Each line from the start of the listing below through the line containing "(isHomogeneous_C _ ϖ))) ∉" should be reproduced exactly, with no others.

========

set_option maxHeartbeats 800000 in -- stalk-ideal computations along the closed immersion `g = Proj φ`
/-- ★ **`ϖ` is a regular parameter of `𝒪_{ℙⁿ_O, x}` modulo the letter `𝓛 = (L̃)~`, at a special-fibre point under a regular point of the reduced
hyperplane trace.**  See the module docstring.  [cite: Matsumura1987, Thm. 14.2] [OURS · NU7 §A2 part 2d] -/
theorem germ_C_varpi_notMem_stalkIdeal_sup_sq (hϖ : Irreducible ϖ) {k : Type} [Field k] (θ : O →+* k) (hθϖ : θ ϖ = 0) (d : Fin (n + 1)) :
    letI := MvPolynomial.gradedAlgebra (σ := Fin (n + 1)) (R := O)
    letI := MvPolynomial.gradedAlgebra (σ := Fin (n + 1)) (R := k)
    ∀ (φ : homogeneousSubmodule (Fin (n + 1)) O →+*ᵍ homogeneousSubmodule (Fin (n + 1)) k)
    (hφ' : HomogeneousIdeal.irrelevant (homogeneousSubmodule (Fin (n + 1)) k) ≤
      (HomogeneousIdeal.irrelevant (homogeneousSubmodule (Fin (n + 1)) O)).map φ), (∀ s, φ s = MvPolynomial.map θ s) →
    ∀ (y : Proj (homogeneousSubmodule (Fin (n + 1)) k)) (hy : y ∈ Proj.basicOpen (homogeneousSubmodule (Fin (n + 1)) k) (X d))
      (hx : Proj.map φ hφ' y ∈ Proj.basicOpen (homogeneousSubmodule (Fin (n + 1)) O) (X d)),
    IsRegularLocalRing ((Proj (homogeneousSubmodule (Fin (n + 1)) k)).presheaf.stalk y) →
    ∀ (Lt : MvPolynomial (Fin (n + 1)) O) (hLt : Lt ∈ homogeneousSubmodule (Fin (n + 1)) O 1),
    Lt ∈ (Proj.map φ hφ' y).asHomogeneousIdeal → (φ Lt : MvPolynomial (Fin (n + 1)) k) ≠ 0 →
    ∀ (E : (Proj (homogeneousSubmodule (Fin (n + 1)) k)).IdealSheafData),
    (projIdealSheaf (homogeneousSubmodule (Fin (n + 1)) O) ⟨Ideal.span (Set.range ![Lt]),
        isHomogeneous_span_of_forall_mem _ _ _ (single_mem Lt hLt)⟩).comap (Proj.map φ hφ') = E →
    ∀ (ye : ↥E.subscheme), E.subschemeι ye = y → IsRegularLocalRing (E.subscheme.presheaf.stalk ye) →
    ((Proj (homogeneousSubmodule (Fin (n + 1)) O)).presheaf.germ (Proj.basicOpen (homogeneousSubmodule (Fin (n + 1)) O) (X d)) (Proj.map φ hφ' y) hx).hom
        ((Proj.awayToSection (homogeneousSubmodule (Fin (n + 1)) O) (X d)).hom
          (mk₁ (homogeneousSubmodule (Fin (n + 1)) O) (CILift.X_mem_one' d) 0 (C ϖ) (isHomogeneous_C _ ϖ))) ∉
      stalkIdeal (projIdealSheaf (homogeneousSubmodule (Fin (n + 1)) O) ⟨Ideal.span (Set.range ![Lt]),
          isHomogeneous_span_of_forall_mem _ _ _ (single_mem Lt hLt)⟩) (Proj.map φ hφ' y) ⊔
        maximalIdeal ((Proj (homogeneousSubmodule (Fin (n + 1)) O)).presheaf.stalk (Proj.map φ hφ' y)) ^ 2 := by
  classical
  letI := MvPolynomial.gradedAlgebra (σ := Fin (n + 1)) (R := O)
  letI := MvPolynomial.gradedAlgebra (σ := Fin (n + 1)) (R := k)
  intro φ hφ' hφ y hy hx hyreg Lt hLt hLtx hL0 E hE ye hye hEreg
  subst hE
  haveI := hyreg
  haveI : y.asHomogeneousIdeal.toIdeal.IsPrime := y.isPrime
  -- the coefficient map on the letters
  have hφX : φ (X d) = X d := by rw [hφ, map_X]
  have hφLt : (φ Lt : MvPolynomial (Fin (n + 1)) k) ∈ homogeneousSubmodule (Fin (n + 1)) k 1 := φ.map_mem hLt
  have hφϖ : (φ (C ϖ) : MvPolynomial (Fin (n + 1)) k) = 0 := by rw [hφ, map_C, hθϖ, C_0]
  have hLty : (φ Lt : MvPolynomial (Fin (n + 1)) k) ∈ y.asHomogeneousIdeal := hLtx
  have hxϖ : (C ϖ : MvPolynomial (Fin (n + 1)) O) ∈ (Proj.map φ hφ' y).asHomogeneousIdeal := by
    change φ (C ϖ) ∈ y.asHomogeneousIdeal
    rw [hφϖ]; exact zero_mem _
  -- the stalk map of `g = Proj φ` at `y` on the chart germs
  let π := ((Proj.map φ hφ').stalkMap y).hom
  have hπLt : π (((Proj (homogeneousSubmodule (Fin (n + 1)) O)).presheaf.germ (Proj.basicOpen (homogeneousSubmodule (Fin (n + 1)) O) (X d))
        (Proj.map φ hφ' y) hx).hom ((Proj.awayToSection (homogeneousSubmodule (Fin (n + 1)) O) (X d)).hom
          (mk₁ (homogeneousSubmodule (Fin (n + 1)) O) (CILift.X_mem_one' d) 1 Lt hLt))) =
      ((Proj (homogeneousSubmodule (Fin (n + 1)) k)).presheaf.germ (Proj.basicOpen (homogeneousSubmodule (Fin (n + 1)) k) (X d)) y hy).hom
        ((Proj.awayToSection (homogeneousSubmodule (Fin (n + 1)) k) (X d)).hom
          (mk₁ (homogeneousSubmodule (Fin (n + 1)) k) (CILift.X_mem_one' d) 1 (φ Lt) hφLt)) :=
    CILift.stalkMap_germ_mk₁ O φ hφ' d hφX 1 Lt hLt (φ Lt) hφLt rfl y hy hx
  have hπϖ : π (((Proj (homogeneousSubmodule (Fin (n + 1)) O)).presheaf.germ (Proj.basicOpen (homogeneousSubmodule (Fin (n + 1)) O) (X d))
        (Proj.map φ hφ' y) hx).hom ((Proj.awayToSection (homogeneousSubmodule (Fin (n + 1)) O) (X d)).hom
          (mk₁ (homogeneousSubmodule (Fin (n + 1)) O) (CILift.X_mem_one' d) 0 (C ϖ) (isHomogeneous_C _ ϖ)))) = 0 := by
    have h := CILift.stalkMap_germ_mk₁ O φ hφ' d hφX 0 (C ϖ) (isHomogeneous_C _ ϖ) 0 (zero_mem _) hφϖ y hy hx
    rw [mk₁_zero, map_zero, map_zero] at h
    exact h
  -- `𝓛_x = (Θ_x L̃)` and `E_y = (Θ_y (φ L̃))`
  have hstalkL : stalkIdeal (projIdealSheaf (homogeneousSubmodule (Fin (n + 1)) O) ⟨Ideal.span (Set.range ![Lt]),
      isHomogeneous_span_of_forall_mem _ _ _ (single_mem Lt hLt)⟩) (Proj.map φ hφ' y) =
      Ideal.span {((Proj (homogeneousSubmodule (Fin (n + 1)) O)).presheaf.germ (Proj.basicOpen (homogeneousSubmodule (Fin (n + 1)) O) (X d))
        (Proj.map φ hφ' y) hx).hom ((Proj.awayToSection (homogeneousSubmodule (Fin (n + 1)) O) (X d)).hom
          (mk₁ (homogeneousSubmodule (Fin (n + 1)) O) (CILift.X_mem_one' d) 1 Lt hLt))} := by
    rw [CILift.stalkIdeal_projIdealSheaf_span (![Lt]) (![1]) (single_mem Lt hLt) d (Proj.map φ hφ' y) hx, Set.range_unique]
    rfl
  have hstalkE : stalkIdeal ((projIdealSheaf (homogeneousSubmodule (Fin (n + 1)) O) ⟨Ideal.span (Set.range ![Lt]),
      isHomogeneous_span_of_forall_mem _ _ _ (single_mem Lt hLt)⟩).comap (Proj.map φ hφ')) y =
      Ideal.span {((Proj (homogeneousSubmodule (Fin (n + 1)) k)).presheaf.germ (Proj.basicOpen (homogeneousSubmodule (Fin (n + 1)) k) (X d)) y hy).hom
        ((Proj.awayToSection (homogeneousSubmodule (Fin (n + 1)) k) (X d)).hom
          (mk₁ (homogeneousSubmodule (Fin (n + 1)) k) (CILift.X_mem_one' d) 1 (φ Lt) hφLt))} := by
    rw [stalkIdeal_comap_eq_map_stalkMap, hstalkL, Ideal.map_span, Set.image_singleton, ← hπLt]
  -- `𝒪_y ⧸ (Θ_y (φ L̃))` is regular, so `Θ_y (φ L̃) ∉ 𝔪_y²`
  have hq : IsRegularLocalRing (((Proj (homogeneousSubmodule (Fin (n + 1)) k)).presheaf.stalk y : Type) ⧸
      Ideal.span {((Proj (homogeneousSubmodule (Fin (n + 1)) k)).presheaf.germ (Proj.basicOpen (homogeneousSubmodule (Fin (n + 1)) k) (X d)) y hy).hom
        ((Proj.awayToSection (homogeneousSubmodule (Fin (n + 1)) k) (X d)).hom
          (mk₁ (homogeneousSubmodule (Fin (n + 1)) k) (CILift.X_mem_one' d) 1 (φ Lt) hφLt))}) := by
    rw [← hstalkE]
    exact (isRegularLocalRing_subscheme_stalk_iff_of_eq _ ye y hye).mp hEreg
  have hne : ((Proj (homogeneousSubmodule (Fin (n + 1)) k)).presheaf.germ (Proj.basicOpen (homogeneousSubmodule (Fin (n + 1)) k) (X d)) y hy).hom
        ((Proj.awayToSection (homogeneousSubmodule (Fin (n + 1)) k) (X d)).hom
          (mk₁ (homogeneousSubmodule (Fin (n + 1)) k) (CILift.X_mem_one' d) 1 (φ Lt) hφLt)) ≠ 0 := by
    intro h0
    have hv := val_stalkIso'_germ_mk₁ d 1 (φ Lt : MvPolynomial (Fin (n + 1)) k) hφLt y hy
    have hz : (Proj.stalkIso' (homogeneousSubmodule (Fin (n + 1)) k) y
        (((Proj (homogeneousSubmodule (Fin (n + 1)) k)).presheaf.germ (Proj.basicOpen (homogeneousSubmodule (Fin (n + 1)) k) (X d)) y hy).hom
          ((Proj.awayToSection (homogeneousSubmodule (Fin (n + 1)) k) (X d)).hom
            (mk₁ (homogeneousSubmodule (Fin (n + 1)) k) (CILift.X_mem_one' d) 1 (φ Lt) hφLt)))).val = 0 := by
      rw [h0]
      exact (congrArg HomogeneousLocalization.val (map_zero (Proj.stalkIso' (homogeneousSubmodule (Fin (n + 1)) k) y))).trans
        HomogeneousLocalization.val_zero
    rw [hz, zero_mul] at hv
    exact hL0 (IsLocalization.injective (Localization.AtPrime y.asHomogeneousIdeal.toIdeal)
      (Ideal.primeCompl_le_nonZeroDivisors y.asHomogeneousIdeal.toIdeal) (by rw [map_zero]; exact hv.symm))
  have hmemy := germ_mk₁_mem_maximalIdeal_of_mem d 1 (φ Lt : MvPolynomial (Fin (n + 1)) k) hφLt y hy hLty
  have hnot2 := not_mem_sq_of_isRegularLocalRing_quotient hmemy
    (by haveI := isDomain_of_isRegularLocalRing ((Proj (homogeneousSubmodule (Fin (n + 1)) k)).presheaf.stalk y : Type)
        exact (IsRegular.of_ne_zero hne).left.isSMulRegular) hq
  -- pull back along `π`: `Θ_x L̃ ∉ ker π + 𝔪_x² ⊇ (Θ_x ϖ) + 𝔪_x²`
  haveI : IsLocalHom π := inferInstanceAs (IsLocalHom ((Proj.map φ hφ').stalkMap y).hom)
  have hnotx := notMem_ker_sup_sq_of_map_notMem_sq π (by rw [hπLt]; exact hnot2)
  have hle : Ideal.span {((Proj (homogeneousSubmodule (Fin (n + 1)) O)).presheaf.germ (Proj.basicOpen (homogeneousSubmodule (Fin (n + 1)) O) (X d))
        (Proj.map φ hφ' y) hx).hom ((Proj.awayToSection (homogeneousSubmodule (Fin (n + 1)) O) (X d)).hom
          (mk₁ (homogeneousSubmodule (Fin (n + 1)) O) (CILift.X_mem_one' d) 0 (C ϖ) (isHomogeneous_C _ ϖ)))} ⊔
        maximalIdeal ((Proj (homogeneousSubmodule (Fin (n + 1)) O)).presheaf.stalk (Proj.map φ hφ' y)) ^ 2 ≤
      RingHom.ker π ⊔ maximalIdeal ((Proj (homogeneousSubmodule (Fin (n + 1)) O)).presheaf.stalk (Proj.map φ hφ' y)) ^ 2 :=
    sup_le_sup_right ((Ideal.span_singleton_le_iff_mem _).mpr (by rw [RingHom.mem_ker]; exact hπϖ)) _
  -- the symmetric trick
  rw [hstalkL]
  exact notMem_span_sup_sq_symm (germ_C_varpi_notMem_sq hϖ d (Proj.map φ hφ' y) hx hxϖ)
    (germ_mk₁_mem_maximalIdeal_of_mem d 1 Lt hLt (Proj.map φ hφ' y) hx hLtx) (fun h => hnotx (hle h))

end Summit.ResolutionOfSingularities.ResolutionOfSingularities.Cruxes.EquisingularLiftNat.Sections.PlanarSmoothing

end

========

▸ Result of this exercise:
set_option maxHeartbeats 800000 in -- stalk-ideal computations along the closed immersion `g = Proj φ`
/-- ★ **`ϖ` is a regular parameter of `𝒪_{ℙⁿ_O, x}` modulo the letter `𝓛 = (L̃)~`, at a special-fibre point under a regular point of the reduced
hyperplane trace.**  See the module docstring.  [cite: Matsumura1987, Thm. 14.2] [OURS · NU7 §A2 part 2d] -/
theorem germ_C_varpi_notMem_stalkIdeal_sup_sq (hϖ : Irreducible ϖ) {k : Type} [Field k] (θ : O →+* k) (hθϖ : θ ϖ = 0) (d : Fin (n + 1)) :
    letI := MvPolynomial.gradedAlgebra (σ := Fin (n + 1)) (R := O)
    letI := MvPolynomial.gradedAlgebra (σ := Fin (n + 1)) (R := k)
    ∀ (φ : homogeneousSubmodule (Fin (n + 1)) O →+*ᵍ homogeneousSubmodule (Fin (n + 1)) k)
    (hφ' : HomogeneousIdeal.irrelevant (homogeneousSubmodule (Fin (n + 1)) k) ≤
      (HomogeneousIdeal.irrelevant (homogeneousSubmodule (Fin (n + 1)) O)).map φ), (∀ s, φ s = MvPolynomial.map θ s) →
    ∀ (y : Proj (homogeneousSubmodule (Fin (n + 1)) k)) (hy : y ∈ Proj.basicOpen (homogeneousSubmodule (Fin (n + 1)) k) (X d))
      (hx : Proj.map φ hφ' y ∈ Proj.basicOpen (homogeneousSubmodule (Fin (n + 1)) O) (X d)),
    IsRegularLocalRing ((Proj (homogeneousSubmodule (Fin (n + 1)) k)).presheaf.stalk y) →
    ∀ (Lt : MvPolynomial (Fin (n + 1)) O) (hLt : Lt ∈ homogeneousSubmodule (Fin (n + 1)) O 1),
    Lt ∈ (Proj.map φ hφ' y).asHomogeneousIdeal → (φ Lt : MvPolynomial (Fin (n + 1)) k) ≠ 0 →
    ∀ (E : (Proj (homogeneousSubmodule (Fin (n + 1)) k)).IdealSheafData),
    (projIdealSheaf (homogeneousSubmodule (Fin (n + 1)) O) ⟨Ideal.span (Set.range ![Lt]),
        isHomogeneous_span_of_forall_mem _ _ _ (single_mem Lt hLt)⟩).comap (Proj.map φ hφ') = E →
    ∀ (ye : ↥E.subscheme), E.subschemeι ye = y → IsRegularLocalRing (E.subscheme.presheaf.stalk ye) →
    ((Proj (homogeneousSubmodule (Fin (n + 1)) O)).presheaf.germ (Proj.basicOpen (homogeneousSubmodule (Fin (n + 1)) O) (X d)) (Proj.map φ hφ' y) hx).hom
        ((Proj.awayToSection (homogeneousSubmodule (Fin (n + 1)) O) (X d)).hom
          (mk₁ (homogeneousSubmodule (Fin (n + 1)) O) (CILift.X_mem_one' d) 0 (C ϖ) (isHomogeneous_C _ ϖ))) ∉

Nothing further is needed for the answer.